▶ **What is being asked**:
Starting at the line with "have hpair : ∀" and going on through the line with "(τ (dD L e dV hdV dW hdW (finSumFinEquiv s))).re", reproduce each line in the records below exactly and nothing more.

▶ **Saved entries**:
§
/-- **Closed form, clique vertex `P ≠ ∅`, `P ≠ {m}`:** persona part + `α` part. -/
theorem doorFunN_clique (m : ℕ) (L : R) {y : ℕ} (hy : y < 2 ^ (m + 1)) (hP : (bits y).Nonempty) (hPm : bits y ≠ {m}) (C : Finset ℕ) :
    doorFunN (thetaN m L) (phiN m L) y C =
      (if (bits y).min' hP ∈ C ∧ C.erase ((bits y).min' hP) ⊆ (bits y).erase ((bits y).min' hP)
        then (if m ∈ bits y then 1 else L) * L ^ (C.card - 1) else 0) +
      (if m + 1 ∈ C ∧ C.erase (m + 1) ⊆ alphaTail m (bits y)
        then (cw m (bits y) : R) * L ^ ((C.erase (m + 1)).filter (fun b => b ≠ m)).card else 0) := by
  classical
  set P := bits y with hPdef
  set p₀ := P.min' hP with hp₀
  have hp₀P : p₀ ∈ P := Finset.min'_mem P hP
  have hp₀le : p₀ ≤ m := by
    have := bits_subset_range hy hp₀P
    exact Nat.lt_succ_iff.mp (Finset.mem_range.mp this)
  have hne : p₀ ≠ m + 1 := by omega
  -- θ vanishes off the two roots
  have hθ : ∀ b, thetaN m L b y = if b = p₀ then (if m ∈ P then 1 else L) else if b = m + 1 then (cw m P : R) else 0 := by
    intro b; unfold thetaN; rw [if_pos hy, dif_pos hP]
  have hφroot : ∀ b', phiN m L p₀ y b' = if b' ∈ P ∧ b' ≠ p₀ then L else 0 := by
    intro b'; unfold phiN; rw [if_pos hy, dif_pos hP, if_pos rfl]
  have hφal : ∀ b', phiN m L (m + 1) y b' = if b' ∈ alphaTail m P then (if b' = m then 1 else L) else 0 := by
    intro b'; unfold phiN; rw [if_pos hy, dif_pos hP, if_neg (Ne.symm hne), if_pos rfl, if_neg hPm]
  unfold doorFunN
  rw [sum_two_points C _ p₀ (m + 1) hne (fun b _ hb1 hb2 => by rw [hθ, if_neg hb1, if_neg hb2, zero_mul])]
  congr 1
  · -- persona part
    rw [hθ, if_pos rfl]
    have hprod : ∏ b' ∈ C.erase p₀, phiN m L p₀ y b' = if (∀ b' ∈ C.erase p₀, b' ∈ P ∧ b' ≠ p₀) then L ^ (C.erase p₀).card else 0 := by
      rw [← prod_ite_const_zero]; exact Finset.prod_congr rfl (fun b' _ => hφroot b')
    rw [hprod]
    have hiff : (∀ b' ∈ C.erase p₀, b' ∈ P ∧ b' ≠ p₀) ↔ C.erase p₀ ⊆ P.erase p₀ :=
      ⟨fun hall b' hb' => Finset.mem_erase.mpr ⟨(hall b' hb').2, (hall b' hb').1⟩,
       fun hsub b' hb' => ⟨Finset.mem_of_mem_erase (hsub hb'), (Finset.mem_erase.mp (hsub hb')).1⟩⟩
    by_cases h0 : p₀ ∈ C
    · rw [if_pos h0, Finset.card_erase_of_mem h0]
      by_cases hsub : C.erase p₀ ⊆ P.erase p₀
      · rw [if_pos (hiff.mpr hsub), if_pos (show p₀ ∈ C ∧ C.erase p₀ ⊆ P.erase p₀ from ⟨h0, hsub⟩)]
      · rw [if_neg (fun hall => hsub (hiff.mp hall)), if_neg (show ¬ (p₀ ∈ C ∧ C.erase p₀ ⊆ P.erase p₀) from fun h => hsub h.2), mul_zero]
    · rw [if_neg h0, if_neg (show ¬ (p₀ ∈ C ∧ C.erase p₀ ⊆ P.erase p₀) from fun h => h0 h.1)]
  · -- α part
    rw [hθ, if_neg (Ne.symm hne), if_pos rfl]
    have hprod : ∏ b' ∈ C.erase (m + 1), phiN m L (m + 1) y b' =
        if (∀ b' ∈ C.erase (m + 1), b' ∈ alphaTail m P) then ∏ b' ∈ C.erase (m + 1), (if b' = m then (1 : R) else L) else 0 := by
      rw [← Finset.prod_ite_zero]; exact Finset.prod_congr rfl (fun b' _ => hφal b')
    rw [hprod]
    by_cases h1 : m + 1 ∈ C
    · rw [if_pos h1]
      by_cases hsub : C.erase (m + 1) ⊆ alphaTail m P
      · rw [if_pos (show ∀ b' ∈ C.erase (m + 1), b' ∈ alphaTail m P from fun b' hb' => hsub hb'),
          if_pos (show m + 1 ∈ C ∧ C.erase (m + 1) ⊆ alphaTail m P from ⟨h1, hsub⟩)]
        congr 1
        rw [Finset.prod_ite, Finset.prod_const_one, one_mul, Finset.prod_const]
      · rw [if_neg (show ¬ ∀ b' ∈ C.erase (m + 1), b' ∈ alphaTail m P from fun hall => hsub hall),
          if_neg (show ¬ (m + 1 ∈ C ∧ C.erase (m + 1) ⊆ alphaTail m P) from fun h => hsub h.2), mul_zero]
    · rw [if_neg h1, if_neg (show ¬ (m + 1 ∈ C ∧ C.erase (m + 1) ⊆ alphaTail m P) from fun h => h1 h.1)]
§
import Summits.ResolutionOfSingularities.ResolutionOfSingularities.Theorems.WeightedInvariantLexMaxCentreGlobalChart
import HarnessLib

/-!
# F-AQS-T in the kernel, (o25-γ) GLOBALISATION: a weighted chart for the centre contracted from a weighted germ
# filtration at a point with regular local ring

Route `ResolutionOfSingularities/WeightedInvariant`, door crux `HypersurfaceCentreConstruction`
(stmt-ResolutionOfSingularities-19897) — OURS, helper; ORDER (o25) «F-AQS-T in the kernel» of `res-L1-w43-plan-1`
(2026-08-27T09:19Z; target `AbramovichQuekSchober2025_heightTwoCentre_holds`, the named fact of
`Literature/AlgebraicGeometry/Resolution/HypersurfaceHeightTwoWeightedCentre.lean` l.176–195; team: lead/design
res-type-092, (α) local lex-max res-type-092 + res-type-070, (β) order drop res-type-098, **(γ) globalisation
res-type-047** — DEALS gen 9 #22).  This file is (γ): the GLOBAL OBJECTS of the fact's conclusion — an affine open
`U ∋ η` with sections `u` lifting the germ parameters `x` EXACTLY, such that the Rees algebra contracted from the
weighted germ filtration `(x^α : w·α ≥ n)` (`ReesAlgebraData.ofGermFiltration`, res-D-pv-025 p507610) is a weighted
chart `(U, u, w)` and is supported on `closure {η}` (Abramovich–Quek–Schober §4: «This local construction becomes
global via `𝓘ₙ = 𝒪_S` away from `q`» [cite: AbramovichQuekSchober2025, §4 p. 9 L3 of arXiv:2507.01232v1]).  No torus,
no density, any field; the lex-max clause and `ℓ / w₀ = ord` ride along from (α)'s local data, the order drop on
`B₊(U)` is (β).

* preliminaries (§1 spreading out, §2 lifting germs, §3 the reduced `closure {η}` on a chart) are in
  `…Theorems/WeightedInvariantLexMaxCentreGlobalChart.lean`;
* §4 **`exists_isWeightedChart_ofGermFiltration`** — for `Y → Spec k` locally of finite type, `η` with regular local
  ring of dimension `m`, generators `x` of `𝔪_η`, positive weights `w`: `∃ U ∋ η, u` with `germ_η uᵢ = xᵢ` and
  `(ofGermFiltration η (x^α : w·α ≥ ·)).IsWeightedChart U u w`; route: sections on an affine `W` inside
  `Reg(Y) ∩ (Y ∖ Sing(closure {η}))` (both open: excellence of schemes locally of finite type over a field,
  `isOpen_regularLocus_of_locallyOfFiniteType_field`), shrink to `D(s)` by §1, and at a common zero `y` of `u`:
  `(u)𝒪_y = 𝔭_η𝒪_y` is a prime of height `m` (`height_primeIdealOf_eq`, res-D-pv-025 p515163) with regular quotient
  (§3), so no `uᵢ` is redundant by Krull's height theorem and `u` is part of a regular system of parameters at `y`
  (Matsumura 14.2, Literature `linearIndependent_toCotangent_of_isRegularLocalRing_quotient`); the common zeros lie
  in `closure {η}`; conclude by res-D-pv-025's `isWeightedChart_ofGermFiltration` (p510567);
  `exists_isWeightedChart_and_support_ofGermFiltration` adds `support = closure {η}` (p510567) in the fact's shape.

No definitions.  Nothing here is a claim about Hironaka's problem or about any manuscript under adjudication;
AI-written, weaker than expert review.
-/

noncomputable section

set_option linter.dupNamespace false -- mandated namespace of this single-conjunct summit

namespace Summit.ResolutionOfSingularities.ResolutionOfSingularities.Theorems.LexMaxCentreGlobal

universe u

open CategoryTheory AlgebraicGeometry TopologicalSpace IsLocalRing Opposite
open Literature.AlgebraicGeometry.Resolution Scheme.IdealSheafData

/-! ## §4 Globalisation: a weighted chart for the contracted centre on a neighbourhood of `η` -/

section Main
§
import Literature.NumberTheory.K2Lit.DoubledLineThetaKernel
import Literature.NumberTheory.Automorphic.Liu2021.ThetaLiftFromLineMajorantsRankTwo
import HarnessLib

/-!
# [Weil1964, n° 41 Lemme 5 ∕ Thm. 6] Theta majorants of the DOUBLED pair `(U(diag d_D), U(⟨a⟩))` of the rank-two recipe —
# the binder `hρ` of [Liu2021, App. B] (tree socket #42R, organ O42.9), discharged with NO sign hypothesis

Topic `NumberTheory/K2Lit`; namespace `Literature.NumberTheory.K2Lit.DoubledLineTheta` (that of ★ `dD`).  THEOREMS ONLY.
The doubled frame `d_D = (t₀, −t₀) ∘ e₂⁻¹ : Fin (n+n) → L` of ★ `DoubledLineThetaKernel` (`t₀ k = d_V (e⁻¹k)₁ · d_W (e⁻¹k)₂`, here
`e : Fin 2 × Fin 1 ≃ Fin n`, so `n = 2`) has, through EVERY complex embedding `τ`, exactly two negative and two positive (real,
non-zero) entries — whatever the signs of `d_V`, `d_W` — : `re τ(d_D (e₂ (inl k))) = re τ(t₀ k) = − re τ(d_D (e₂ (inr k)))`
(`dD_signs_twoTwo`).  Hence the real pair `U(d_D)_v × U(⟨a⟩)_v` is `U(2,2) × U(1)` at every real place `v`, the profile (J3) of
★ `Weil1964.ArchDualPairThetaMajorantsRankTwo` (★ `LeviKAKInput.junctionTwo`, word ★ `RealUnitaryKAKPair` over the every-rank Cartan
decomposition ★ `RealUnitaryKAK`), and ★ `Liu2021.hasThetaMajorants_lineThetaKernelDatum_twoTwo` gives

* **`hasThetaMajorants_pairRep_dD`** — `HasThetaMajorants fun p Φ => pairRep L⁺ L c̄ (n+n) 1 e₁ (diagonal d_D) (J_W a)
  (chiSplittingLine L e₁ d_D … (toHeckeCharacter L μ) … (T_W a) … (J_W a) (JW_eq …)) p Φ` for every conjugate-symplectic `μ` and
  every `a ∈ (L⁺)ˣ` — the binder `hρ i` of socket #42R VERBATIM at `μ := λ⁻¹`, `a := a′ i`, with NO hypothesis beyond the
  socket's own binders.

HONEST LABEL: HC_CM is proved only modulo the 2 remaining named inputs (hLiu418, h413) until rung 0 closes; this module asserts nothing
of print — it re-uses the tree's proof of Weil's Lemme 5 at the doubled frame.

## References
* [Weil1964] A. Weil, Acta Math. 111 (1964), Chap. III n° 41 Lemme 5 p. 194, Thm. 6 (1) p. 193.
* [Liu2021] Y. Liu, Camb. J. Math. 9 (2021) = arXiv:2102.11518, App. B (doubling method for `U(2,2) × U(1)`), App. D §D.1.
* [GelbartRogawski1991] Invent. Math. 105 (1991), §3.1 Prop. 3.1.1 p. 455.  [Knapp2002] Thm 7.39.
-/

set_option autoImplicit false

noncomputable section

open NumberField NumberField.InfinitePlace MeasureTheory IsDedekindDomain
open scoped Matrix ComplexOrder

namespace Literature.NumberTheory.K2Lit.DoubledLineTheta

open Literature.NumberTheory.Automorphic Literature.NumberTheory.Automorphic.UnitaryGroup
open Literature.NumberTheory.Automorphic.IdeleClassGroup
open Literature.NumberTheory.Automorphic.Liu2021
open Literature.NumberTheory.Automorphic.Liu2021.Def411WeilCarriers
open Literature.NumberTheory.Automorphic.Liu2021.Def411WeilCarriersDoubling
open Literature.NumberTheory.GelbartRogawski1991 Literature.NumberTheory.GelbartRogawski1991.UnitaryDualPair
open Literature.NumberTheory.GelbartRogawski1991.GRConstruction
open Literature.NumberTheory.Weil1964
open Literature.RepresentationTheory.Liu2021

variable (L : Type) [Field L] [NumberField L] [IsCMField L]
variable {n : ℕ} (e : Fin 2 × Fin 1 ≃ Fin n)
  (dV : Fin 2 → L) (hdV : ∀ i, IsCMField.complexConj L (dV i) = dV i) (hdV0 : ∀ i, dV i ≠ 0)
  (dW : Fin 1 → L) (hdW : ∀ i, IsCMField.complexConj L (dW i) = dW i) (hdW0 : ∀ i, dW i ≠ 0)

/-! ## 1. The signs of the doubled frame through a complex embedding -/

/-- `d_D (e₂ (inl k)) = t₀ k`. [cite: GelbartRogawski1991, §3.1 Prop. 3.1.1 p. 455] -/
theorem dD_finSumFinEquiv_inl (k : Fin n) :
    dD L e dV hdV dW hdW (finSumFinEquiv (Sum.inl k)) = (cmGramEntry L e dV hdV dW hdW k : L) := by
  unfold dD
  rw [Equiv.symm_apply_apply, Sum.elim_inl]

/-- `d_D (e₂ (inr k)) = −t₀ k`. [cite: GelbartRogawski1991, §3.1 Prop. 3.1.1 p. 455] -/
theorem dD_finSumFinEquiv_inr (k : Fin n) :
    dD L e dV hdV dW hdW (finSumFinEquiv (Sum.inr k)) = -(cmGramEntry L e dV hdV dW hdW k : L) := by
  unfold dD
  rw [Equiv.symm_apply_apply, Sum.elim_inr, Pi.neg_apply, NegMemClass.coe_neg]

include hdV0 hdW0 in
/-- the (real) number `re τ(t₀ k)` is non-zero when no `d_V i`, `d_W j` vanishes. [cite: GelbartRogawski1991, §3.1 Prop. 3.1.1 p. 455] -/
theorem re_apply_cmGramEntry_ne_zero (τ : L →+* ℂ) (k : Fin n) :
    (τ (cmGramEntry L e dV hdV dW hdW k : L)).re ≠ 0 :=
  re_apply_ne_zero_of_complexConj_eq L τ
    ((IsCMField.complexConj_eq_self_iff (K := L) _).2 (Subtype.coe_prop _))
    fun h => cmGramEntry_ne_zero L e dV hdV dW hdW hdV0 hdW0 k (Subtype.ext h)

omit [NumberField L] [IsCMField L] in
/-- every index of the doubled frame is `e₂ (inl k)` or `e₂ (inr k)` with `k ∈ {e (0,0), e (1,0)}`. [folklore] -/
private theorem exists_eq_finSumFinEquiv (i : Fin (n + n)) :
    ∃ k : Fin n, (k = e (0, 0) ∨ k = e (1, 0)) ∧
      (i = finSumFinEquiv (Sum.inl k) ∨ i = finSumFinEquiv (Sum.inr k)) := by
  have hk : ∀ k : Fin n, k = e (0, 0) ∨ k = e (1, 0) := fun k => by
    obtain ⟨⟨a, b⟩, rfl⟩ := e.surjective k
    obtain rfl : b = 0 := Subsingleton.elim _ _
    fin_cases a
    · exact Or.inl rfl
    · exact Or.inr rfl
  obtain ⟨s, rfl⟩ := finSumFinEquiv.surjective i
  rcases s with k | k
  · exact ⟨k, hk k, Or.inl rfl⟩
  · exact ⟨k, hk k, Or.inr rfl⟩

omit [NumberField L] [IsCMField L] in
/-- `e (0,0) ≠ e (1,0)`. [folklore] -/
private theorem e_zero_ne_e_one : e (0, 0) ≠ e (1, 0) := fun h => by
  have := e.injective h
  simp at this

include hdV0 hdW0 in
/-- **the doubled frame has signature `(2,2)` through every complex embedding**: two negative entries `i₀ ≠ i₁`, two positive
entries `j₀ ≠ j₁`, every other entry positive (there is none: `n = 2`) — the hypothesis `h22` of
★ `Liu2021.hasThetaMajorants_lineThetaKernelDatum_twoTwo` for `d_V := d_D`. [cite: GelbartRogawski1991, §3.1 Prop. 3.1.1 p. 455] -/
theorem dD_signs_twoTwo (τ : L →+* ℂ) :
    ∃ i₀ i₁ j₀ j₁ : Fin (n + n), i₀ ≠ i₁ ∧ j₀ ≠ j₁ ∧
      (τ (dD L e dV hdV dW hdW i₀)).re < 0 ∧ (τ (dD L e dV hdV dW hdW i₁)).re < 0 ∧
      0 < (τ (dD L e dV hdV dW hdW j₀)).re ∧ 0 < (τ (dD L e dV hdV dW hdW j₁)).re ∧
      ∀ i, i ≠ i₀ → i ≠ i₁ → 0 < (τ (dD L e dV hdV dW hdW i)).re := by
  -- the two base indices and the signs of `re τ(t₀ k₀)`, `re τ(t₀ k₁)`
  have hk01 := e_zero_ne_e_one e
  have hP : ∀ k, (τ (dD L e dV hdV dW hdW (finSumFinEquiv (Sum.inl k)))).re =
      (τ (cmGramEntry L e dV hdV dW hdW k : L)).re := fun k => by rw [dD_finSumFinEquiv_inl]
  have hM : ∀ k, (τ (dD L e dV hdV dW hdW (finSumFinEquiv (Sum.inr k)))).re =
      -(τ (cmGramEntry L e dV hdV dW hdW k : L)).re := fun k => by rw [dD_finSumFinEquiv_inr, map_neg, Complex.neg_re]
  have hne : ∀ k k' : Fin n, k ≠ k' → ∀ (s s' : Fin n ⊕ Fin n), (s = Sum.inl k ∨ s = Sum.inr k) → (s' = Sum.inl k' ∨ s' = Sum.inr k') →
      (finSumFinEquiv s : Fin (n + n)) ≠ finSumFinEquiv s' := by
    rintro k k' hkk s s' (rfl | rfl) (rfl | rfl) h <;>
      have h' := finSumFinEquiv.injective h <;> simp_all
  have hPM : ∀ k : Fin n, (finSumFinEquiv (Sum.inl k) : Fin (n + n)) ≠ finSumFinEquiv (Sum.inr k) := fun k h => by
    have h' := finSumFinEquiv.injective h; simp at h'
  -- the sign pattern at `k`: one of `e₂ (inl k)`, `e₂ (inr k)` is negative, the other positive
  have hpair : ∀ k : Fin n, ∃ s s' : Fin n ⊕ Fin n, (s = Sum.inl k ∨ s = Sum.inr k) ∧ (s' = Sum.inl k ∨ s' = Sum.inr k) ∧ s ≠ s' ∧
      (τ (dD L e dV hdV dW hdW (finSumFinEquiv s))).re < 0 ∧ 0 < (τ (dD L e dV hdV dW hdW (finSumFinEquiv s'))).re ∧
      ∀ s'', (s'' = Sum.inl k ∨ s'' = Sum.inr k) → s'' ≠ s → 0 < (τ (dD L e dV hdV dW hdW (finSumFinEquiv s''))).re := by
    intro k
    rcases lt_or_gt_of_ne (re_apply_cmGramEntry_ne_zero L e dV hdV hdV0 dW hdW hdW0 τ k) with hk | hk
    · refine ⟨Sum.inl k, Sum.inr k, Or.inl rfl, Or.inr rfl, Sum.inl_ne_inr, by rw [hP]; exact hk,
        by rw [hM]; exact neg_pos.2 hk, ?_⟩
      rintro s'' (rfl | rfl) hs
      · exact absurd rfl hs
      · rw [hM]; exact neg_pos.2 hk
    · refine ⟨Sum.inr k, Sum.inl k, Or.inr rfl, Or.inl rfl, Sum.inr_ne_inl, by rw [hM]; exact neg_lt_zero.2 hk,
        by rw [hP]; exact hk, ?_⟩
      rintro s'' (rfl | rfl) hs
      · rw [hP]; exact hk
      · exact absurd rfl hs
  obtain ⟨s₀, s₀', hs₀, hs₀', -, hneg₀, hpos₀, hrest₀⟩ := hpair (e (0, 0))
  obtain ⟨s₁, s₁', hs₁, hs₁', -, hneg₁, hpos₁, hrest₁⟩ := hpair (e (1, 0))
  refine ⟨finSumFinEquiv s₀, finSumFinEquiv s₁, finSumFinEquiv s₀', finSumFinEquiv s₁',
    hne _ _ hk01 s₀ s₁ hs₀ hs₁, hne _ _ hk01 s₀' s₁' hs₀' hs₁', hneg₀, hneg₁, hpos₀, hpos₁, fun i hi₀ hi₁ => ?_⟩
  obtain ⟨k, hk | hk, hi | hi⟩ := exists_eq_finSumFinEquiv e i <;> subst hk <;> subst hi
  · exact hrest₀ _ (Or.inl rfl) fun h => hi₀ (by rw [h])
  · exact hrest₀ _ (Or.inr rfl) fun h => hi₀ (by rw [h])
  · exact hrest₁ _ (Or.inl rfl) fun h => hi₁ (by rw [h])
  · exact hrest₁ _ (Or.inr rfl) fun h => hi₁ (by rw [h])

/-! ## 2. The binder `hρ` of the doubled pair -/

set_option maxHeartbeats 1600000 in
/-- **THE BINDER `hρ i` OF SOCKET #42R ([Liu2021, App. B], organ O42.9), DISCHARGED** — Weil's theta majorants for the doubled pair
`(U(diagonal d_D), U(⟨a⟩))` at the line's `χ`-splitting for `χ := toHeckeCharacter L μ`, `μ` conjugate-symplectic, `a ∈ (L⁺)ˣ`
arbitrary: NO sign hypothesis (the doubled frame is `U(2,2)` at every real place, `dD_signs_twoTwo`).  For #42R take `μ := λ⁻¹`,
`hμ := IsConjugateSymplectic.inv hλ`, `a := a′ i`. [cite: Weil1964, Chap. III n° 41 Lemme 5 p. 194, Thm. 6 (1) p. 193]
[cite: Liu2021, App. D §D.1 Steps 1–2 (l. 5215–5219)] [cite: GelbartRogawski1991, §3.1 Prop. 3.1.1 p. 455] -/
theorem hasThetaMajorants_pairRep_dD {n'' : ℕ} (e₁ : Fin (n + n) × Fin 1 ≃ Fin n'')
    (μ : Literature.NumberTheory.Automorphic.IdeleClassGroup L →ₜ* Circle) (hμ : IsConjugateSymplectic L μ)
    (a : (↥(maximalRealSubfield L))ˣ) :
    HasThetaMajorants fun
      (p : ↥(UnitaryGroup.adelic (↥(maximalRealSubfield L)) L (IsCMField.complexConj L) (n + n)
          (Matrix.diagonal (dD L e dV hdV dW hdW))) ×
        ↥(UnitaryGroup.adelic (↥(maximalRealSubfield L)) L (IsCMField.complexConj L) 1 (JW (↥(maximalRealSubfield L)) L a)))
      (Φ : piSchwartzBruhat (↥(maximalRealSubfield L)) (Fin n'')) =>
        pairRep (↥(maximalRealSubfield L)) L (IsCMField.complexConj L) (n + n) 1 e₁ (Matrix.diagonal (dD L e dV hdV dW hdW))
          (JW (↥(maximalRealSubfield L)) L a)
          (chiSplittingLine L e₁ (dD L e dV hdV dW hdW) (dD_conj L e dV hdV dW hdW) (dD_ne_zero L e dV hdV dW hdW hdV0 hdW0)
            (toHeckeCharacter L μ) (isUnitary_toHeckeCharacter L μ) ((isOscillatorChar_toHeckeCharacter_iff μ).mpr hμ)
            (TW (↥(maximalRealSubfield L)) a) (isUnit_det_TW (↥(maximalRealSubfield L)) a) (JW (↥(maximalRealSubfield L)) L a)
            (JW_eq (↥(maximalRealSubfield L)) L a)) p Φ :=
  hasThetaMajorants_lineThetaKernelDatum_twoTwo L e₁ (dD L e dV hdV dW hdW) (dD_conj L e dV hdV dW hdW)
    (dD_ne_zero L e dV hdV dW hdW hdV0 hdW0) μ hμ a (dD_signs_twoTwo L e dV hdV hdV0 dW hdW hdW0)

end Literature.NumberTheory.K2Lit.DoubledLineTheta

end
§
▶ **Answer section**:
  have hpair : ∀ k : Fin n, ∃ s s' : Fin n ⊕ Fin n, (s = Sum.inl k ∨ s = Sum.inr k) ∧ (s' = Sum.inl k ∨ s' = Sum.inr k) ∧ s ≠ s' ∧
      (τ (dD L e dV hdV dW hdW (finSumFinEquiv s))).re < 0 ∧ 0 < (τ (dD L e dV hdV dW hdW (finSumFinEquiv s'))).re ∧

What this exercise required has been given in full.